• [Stored items]:
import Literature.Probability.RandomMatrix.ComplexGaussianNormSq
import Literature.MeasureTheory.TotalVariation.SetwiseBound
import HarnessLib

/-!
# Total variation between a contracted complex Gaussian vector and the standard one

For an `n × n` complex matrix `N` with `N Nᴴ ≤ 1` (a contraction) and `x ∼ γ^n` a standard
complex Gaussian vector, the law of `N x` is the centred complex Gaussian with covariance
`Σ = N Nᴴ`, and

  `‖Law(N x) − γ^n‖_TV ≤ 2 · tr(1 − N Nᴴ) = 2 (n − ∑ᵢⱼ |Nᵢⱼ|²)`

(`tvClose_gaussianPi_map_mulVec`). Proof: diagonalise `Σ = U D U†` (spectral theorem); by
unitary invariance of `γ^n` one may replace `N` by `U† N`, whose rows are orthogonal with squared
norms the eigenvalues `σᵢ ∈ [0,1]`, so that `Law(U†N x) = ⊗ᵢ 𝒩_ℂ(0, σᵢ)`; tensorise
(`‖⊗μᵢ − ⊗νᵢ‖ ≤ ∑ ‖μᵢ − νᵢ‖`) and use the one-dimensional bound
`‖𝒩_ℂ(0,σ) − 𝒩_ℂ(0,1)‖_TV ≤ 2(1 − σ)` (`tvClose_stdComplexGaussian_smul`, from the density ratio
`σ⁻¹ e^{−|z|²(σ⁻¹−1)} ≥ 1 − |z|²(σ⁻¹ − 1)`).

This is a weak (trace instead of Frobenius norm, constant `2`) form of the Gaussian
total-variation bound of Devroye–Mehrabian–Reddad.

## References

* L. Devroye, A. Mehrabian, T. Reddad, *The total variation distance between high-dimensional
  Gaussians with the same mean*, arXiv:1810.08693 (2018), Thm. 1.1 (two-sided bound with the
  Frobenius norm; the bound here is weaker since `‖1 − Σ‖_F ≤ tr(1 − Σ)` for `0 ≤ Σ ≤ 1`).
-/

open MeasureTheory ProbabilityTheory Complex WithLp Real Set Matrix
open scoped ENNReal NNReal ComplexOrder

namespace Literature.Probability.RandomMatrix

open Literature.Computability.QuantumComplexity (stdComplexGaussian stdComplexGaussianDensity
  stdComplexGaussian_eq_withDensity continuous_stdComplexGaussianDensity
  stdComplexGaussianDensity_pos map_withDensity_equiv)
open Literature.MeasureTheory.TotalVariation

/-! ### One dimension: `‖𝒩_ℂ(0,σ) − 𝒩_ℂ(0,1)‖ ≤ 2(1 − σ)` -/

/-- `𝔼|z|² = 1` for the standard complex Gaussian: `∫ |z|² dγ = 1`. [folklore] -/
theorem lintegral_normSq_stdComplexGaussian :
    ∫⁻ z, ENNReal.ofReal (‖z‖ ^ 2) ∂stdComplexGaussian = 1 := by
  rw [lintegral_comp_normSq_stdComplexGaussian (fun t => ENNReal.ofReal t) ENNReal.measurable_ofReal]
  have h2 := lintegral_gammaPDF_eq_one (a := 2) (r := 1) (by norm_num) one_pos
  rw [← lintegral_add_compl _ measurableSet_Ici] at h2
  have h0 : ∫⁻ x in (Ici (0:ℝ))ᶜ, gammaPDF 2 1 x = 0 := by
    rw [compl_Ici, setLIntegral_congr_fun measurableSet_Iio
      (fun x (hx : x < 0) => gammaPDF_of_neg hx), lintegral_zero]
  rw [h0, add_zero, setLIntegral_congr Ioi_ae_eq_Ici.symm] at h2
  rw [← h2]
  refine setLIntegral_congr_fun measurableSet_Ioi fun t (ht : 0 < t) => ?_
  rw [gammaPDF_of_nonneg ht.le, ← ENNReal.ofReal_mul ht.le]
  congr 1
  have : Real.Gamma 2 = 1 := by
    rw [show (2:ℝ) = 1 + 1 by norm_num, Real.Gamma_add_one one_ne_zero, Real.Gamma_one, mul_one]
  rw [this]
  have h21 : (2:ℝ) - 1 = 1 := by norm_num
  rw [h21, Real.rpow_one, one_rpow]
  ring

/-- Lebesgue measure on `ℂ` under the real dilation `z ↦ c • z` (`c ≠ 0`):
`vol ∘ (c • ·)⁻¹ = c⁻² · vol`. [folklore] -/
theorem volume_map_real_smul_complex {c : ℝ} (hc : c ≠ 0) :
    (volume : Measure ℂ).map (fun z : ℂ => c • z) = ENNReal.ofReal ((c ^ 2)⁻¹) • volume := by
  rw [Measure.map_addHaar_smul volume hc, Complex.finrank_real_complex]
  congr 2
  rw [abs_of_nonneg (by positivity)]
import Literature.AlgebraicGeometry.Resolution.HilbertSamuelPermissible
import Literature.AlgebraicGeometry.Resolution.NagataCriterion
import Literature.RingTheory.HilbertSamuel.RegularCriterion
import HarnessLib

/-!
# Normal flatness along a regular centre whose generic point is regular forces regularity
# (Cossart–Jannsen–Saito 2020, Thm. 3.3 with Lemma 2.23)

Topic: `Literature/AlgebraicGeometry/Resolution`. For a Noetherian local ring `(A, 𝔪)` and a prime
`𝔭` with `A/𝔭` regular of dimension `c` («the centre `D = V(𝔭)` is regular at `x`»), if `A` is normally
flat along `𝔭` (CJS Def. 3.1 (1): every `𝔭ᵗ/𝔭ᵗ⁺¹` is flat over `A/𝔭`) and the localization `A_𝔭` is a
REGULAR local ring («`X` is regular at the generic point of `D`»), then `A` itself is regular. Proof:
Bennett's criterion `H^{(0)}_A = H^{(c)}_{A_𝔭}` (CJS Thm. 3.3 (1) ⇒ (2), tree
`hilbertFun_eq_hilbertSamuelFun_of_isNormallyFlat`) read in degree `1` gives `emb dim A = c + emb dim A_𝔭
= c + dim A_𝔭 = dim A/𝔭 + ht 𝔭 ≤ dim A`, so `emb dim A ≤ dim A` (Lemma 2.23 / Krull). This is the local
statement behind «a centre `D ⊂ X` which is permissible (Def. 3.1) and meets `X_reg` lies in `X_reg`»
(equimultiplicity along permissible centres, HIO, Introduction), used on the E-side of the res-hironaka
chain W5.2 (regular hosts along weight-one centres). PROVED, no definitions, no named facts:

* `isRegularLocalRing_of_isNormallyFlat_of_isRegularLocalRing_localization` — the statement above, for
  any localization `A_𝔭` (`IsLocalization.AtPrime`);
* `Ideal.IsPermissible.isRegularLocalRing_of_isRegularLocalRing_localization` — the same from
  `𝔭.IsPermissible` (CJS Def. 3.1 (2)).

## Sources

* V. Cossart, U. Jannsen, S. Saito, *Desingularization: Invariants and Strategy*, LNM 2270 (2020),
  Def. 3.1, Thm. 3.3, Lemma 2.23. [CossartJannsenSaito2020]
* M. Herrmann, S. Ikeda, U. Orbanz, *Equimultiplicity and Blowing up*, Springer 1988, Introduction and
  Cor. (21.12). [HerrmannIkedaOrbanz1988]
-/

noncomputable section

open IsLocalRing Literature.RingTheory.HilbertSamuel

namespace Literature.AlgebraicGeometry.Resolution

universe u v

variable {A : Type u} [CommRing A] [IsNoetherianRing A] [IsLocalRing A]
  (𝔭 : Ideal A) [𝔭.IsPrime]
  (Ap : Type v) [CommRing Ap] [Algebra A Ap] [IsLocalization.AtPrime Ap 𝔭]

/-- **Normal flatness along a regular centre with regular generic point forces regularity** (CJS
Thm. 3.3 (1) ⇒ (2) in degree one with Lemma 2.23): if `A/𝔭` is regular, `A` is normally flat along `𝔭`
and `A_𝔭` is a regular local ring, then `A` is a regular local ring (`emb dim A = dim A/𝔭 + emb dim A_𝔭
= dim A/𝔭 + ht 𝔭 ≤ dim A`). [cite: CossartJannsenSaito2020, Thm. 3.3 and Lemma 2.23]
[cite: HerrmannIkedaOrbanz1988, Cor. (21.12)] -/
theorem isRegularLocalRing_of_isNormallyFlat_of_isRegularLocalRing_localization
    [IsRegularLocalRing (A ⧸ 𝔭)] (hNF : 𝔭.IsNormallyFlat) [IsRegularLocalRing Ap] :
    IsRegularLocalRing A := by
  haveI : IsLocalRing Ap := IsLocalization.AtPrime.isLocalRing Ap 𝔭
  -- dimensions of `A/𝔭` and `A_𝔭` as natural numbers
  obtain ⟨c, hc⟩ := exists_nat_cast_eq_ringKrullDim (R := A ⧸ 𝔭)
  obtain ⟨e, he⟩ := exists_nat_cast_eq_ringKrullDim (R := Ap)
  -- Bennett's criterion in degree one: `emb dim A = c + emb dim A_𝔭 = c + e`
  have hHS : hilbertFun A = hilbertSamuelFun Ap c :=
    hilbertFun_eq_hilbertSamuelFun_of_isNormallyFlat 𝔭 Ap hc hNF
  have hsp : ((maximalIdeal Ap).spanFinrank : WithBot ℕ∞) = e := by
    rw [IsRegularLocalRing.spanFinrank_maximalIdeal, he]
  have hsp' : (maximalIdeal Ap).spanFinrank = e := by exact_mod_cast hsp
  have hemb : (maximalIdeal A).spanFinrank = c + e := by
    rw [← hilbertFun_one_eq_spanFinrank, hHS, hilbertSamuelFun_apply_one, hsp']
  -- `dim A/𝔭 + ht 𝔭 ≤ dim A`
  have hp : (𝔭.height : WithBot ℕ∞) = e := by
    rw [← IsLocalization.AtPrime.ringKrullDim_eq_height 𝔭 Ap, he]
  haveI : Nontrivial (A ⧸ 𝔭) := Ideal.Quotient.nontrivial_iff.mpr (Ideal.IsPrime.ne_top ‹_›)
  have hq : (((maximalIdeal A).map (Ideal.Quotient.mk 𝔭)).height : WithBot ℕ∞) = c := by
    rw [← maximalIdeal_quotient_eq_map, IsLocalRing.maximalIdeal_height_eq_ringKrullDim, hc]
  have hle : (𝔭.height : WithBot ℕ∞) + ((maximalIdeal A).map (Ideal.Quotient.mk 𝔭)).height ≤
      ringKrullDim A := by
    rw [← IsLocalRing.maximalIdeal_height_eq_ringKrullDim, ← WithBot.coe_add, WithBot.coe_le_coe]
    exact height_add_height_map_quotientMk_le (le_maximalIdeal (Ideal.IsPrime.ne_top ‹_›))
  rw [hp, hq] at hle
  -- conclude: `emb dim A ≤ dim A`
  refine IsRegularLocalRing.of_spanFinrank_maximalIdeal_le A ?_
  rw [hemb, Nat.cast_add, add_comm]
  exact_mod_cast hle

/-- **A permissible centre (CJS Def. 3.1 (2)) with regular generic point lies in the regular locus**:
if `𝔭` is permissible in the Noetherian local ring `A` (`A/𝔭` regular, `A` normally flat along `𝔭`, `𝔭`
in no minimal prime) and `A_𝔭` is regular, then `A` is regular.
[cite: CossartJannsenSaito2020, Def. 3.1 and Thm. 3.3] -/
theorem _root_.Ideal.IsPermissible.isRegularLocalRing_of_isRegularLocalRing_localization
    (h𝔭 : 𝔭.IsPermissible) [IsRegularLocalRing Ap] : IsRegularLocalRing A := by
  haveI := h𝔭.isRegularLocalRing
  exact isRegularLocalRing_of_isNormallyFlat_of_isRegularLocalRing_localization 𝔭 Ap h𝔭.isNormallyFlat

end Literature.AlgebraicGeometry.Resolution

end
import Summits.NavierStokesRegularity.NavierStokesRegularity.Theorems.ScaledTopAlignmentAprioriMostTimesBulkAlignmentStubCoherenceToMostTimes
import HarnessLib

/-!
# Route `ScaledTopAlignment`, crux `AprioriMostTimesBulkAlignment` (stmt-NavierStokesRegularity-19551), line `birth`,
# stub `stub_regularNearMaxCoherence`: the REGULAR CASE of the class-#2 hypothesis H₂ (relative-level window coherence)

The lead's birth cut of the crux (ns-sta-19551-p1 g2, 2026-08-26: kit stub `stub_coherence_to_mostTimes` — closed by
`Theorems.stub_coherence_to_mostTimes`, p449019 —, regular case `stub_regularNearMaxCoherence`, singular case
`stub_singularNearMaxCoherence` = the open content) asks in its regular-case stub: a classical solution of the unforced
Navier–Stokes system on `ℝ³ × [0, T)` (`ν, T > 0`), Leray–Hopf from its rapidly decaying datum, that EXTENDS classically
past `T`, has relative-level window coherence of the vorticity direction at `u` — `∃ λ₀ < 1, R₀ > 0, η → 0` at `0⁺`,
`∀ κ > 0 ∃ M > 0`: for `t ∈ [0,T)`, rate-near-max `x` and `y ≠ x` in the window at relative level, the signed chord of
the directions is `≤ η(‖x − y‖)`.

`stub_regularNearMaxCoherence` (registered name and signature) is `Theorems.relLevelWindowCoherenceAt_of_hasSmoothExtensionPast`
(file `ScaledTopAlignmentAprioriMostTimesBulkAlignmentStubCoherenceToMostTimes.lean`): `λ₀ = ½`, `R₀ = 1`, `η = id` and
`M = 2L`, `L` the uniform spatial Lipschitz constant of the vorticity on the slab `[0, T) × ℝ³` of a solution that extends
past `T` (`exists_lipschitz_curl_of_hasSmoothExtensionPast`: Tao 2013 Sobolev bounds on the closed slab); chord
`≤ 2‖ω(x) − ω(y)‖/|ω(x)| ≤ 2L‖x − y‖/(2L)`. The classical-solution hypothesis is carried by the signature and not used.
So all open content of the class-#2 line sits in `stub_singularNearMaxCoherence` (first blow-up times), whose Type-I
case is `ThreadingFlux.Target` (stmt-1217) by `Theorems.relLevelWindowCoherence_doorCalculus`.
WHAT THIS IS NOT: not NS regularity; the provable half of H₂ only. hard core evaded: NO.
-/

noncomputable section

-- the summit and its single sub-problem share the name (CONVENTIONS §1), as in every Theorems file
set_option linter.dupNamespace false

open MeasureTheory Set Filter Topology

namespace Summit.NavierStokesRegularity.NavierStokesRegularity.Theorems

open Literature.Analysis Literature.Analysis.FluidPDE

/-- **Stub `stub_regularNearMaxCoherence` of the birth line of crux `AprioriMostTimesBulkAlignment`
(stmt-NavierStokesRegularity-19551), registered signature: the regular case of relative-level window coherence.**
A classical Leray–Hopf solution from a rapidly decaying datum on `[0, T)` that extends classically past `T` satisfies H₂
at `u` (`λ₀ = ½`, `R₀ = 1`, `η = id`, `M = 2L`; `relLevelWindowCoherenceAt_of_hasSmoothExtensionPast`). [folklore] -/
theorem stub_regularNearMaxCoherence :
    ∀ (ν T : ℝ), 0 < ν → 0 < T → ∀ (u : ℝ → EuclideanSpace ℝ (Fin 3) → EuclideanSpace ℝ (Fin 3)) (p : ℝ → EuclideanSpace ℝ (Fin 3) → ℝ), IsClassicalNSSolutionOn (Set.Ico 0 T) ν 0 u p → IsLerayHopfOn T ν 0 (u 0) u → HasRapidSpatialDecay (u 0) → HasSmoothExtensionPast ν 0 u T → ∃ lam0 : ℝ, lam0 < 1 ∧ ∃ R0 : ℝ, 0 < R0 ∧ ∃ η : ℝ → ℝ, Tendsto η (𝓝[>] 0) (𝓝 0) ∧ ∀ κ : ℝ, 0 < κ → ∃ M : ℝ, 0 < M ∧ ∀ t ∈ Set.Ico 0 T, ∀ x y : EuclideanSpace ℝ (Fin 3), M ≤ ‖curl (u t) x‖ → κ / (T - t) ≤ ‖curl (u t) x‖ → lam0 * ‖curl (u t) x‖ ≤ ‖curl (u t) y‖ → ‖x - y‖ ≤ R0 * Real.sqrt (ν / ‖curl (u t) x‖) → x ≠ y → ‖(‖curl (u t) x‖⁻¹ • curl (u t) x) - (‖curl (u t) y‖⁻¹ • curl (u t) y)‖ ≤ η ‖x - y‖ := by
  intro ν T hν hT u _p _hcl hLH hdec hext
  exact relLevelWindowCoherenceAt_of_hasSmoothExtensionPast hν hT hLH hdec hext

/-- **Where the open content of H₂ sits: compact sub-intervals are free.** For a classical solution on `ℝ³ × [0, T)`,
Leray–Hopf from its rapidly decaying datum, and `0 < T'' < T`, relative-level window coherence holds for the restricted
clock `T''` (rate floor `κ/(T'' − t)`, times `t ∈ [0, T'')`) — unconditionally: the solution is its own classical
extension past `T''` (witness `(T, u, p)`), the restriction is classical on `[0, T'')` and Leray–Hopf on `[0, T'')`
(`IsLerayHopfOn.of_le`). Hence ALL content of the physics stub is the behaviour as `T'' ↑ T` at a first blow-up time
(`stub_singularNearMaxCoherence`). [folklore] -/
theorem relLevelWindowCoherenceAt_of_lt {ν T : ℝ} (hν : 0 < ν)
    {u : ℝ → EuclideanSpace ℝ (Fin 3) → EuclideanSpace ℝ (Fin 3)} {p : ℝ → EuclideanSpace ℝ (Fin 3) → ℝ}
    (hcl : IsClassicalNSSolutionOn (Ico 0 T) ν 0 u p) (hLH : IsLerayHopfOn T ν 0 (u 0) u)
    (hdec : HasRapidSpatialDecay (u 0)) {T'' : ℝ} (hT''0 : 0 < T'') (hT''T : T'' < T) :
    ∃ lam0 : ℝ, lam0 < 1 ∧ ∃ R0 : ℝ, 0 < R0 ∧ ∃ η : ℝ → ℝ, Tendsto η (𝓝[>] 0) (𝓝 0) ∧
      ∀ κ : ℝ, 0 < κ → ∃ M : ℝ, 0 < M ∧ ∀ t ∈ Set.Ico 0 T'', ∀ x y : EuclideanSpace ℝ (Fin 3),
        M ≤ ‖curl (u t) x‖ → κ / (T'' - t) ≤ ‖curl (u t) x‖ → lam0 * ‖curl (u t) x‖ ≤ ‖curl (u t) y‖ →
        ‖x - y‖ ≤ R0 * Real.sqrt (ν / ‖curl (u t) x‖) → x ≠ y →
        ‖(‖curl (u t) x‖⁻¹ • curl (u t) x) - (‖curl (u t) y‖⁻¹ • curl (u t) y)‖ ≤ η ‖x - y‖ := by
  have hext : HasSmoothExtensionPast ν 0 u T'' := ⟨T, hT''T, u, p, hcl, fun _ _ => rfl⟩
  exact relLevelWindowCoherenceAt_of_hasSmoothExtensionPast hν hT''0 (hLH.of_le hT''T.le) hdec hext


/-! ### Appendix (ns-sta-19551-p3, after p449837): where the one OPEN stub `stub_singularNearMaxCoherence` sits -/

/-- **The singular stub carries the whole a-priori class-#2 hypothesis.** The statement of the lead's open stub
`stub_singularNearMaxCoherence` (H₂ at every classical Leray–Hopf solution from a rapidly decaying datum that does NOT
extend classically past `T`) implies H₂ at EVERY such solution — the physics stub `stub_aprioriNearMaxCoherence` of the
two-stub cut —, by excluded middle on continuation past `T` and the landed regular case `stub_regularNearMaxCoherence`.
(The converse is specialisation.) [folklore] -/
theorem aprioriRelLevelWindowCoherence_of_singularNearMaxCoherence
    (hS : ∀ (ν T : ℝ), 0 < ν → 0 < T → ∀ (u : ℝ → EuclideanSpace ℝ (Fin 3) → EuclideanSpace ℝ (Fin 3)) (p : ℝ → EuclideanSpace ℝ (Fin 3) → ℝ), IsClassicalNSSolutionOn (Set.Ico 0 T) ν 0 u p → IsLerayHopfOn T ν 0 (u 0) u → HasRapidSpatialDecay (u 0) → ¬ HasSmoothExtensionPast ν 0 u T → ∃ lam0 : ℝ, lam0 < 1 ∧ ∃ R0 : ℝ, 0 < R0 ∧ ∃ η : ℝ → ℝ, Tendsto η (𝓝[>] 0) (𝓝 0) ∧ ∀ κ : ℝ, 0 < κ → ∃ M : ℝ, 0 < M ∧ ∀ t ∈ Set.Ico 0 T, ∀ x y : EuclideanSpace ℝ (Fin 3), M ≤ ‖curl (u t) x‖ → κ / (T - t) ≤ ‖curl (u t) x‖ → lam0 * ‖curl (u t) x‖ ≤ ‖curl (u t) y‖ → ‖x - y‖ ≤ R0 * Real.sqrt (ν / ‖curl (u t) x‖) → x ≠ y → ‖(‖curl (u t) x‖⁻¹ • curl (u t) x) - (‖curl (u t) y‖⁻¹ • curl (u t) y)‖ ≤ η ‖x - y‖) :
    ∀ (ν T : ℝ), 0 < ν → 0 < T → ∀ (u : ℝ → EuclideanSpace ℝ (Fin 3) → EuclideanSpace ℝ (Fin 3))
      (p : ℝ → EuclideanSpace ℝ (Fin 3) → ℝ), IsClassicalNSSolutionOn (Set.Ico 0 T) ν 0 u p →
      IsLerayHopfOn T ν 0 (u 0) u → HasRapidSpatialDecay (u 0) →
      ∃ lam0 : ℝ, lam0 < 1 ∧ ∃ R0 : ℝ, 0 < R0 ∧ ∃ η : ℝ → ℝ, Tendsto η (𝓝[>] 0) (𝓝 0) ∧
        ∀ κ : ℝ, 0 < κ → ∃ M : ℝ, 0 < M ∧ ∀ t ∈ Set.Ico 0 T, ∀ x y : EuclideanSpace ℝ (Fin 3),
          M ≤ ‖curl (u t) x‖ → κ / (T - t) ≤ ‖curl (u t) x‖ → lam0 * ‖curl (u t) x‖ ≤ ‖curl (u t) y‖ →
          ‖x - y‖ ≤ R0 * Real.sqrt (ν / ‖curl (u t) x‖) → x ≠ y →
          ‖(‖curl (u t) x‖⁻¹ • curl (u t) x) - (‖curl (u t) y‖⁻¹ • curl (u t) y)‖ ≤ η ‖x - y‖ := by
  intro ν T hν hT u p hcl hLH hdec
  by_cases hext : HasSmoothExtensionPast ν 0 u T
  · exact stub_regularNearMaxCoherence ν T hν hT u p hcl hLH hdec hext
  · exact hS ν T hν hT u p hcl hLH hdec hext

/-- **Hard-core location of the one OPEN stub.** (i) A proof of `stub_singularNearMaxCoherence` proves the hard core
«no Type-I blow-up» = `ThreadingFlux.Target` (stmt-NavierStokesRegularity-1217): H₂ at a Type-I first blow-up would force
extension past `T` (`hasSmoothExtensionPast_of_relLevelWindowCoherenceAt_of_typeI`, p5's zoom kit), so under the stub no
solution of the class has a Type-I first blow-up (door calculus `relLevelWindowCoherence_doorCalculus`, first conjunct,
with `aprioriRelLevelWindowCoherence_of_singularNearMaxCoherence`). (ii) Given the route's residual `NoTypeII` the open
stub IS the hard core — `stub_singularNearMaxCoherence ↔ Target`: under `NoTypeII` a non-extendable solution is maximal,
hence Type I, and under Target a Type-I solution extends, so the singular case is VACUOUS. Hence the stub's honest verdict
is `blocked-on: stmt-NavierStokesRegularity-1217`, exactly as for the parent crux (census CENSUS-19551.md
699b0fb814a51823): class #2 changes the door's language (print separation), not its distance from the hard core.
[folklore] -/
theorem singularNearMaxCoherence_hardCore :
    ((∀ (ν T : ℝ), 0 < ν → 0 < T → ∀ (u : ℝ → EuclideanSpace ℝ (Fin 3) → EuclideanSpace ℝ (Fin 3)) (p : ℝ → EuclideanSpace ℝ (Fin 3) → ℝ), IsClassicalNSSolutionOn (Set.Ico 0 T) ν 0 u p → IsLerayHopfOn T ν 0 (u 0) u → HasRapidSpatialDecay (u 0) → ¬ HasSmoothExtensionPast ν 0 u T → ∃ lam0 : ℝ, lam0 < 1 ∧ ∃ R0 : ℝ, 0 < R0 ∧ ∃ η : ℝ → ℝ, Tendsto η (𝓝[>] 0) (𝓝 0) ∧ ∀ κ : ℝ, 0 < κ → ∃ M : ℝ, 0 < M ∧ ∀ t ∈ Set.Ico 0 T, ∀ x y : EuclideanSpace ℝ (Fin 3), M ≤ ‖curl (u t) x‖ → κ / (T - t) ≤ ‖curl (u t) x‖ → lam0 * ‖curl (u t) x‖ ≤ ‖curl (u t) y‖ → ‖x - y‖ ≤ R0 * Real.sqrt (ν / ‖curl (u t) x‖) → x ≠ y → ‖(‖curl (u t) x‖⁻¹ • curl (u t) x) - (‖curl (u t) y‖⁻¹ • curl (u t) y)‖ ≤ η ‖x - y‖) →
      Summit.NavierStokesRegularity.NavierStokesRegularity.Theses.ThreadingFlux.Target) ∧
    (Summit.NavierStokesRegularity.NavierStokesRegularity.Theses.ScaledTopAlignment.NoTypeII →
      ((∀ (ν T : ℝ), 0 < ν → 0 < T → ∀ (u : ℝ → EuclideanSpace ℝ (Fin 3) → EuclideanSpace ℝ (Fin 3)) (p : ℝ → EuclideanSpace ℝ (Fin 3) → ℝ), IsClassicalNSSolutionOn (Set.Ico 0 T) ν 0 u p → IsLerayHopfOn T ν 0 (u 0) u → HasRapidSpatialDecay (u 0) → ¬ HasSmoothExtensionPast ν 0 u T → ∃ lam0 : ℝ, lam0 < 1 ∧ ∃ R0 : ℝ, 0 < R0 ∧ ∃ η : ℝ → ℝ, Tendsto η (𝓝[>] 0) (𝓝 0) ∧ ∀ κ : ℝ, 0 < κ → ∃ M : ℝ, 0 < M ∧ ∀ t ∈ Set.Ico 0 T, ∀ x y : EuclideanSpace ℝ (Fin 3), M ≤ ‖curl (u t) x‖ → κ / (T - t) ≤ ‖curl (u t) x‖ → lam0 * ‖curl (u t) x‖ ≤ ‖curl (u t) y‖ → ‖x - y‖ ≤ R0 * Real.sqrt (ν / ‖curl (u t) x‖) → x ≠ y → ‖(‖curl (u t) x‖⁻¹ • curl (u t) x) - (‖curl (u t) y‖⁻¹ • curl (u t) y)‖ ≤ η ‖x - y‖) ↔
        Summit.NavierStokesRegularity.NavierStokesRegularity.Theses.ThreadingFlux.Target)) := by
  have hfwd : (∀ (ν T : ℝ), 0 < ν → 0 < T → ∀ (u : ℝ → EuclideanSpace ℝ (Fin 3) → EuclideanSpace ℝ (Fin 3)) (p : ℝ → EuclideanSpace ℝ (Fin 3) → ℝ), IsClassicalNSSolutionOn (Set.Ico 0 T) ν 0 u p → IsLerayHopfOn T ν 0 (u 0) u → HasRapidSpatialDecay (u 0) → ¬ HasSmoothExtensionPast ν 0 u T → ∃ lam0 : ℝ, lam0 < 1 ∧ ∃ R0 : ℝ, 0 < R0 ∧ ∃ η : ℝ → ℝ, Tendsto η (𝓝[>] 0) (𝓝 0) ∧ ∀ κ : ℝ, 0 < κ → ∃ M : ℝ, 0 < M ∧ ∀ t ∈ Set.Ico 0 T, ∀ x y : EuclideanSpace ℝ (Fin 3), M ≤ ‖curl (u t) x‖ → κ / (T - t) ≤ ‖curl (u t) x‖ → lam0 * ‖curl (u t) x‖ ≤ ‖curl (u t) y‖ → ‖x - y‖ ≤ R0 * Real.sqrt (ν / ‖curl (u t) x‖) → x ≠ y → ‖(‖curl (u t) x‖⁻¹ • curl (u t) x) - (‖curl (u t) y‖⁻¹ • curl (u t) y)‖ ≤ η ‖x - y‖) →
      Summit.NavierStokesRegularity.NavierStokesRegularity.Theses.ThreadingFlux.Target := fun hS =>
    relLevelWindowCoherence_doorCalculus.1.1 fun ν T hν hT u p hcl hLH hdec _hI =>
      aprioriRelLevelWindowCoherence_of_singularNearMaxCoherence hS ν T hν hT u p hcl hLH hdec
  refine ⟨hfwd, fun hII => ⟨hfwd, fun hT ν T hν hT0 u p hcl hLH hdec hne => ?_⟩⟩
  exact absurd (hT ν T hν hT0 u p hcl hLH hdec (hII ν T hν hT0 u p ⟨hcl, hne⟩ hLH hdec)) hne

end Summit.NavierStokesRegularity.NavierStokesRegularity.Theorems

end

• [Task]: Above are some records; copy exactly the lines from the one with "regular at the" through the one with "statement above, for", both included, and no others.

• [Output of the task]:
REGULAR local ring («`X` is regular at the generic point of `D`»), then `A` itself is regular. Proof:
Bennett's criterion `H^{(0)}_A = H^{(c)}_{A_𝔭}` (CJS Thm. 3.3 (1) ⇒ (2), tree
`hilbertFun_eq_hilbertSamuelFun_of_isNormallyFlat`) read in degree `1` gives `emb dim A = c + emb dim A_𝔭
= c + dim A_𝔭 = dim A/𝔭 + ht 𝔭 ≤ dim A`, so `emb dim A ≤ dim A` (Lemma 2.23 / Krull). This is the local
statement behind «a centre `D ⊂ X` which is permissible (Def. 3.1) and meets `X_reg` lies in `X_reg`»
(equimultiplicity along permissible centres, HIO, Introduction), used on the E-side of the res-hironaka
chain W5.2 (regular hosts along weight-one centres). PROVED, no definitions, no named facts:

* `isRegularLocalRing_of_isNormallyFlat_of_isRegularLocalRing_localization` — the statement above, for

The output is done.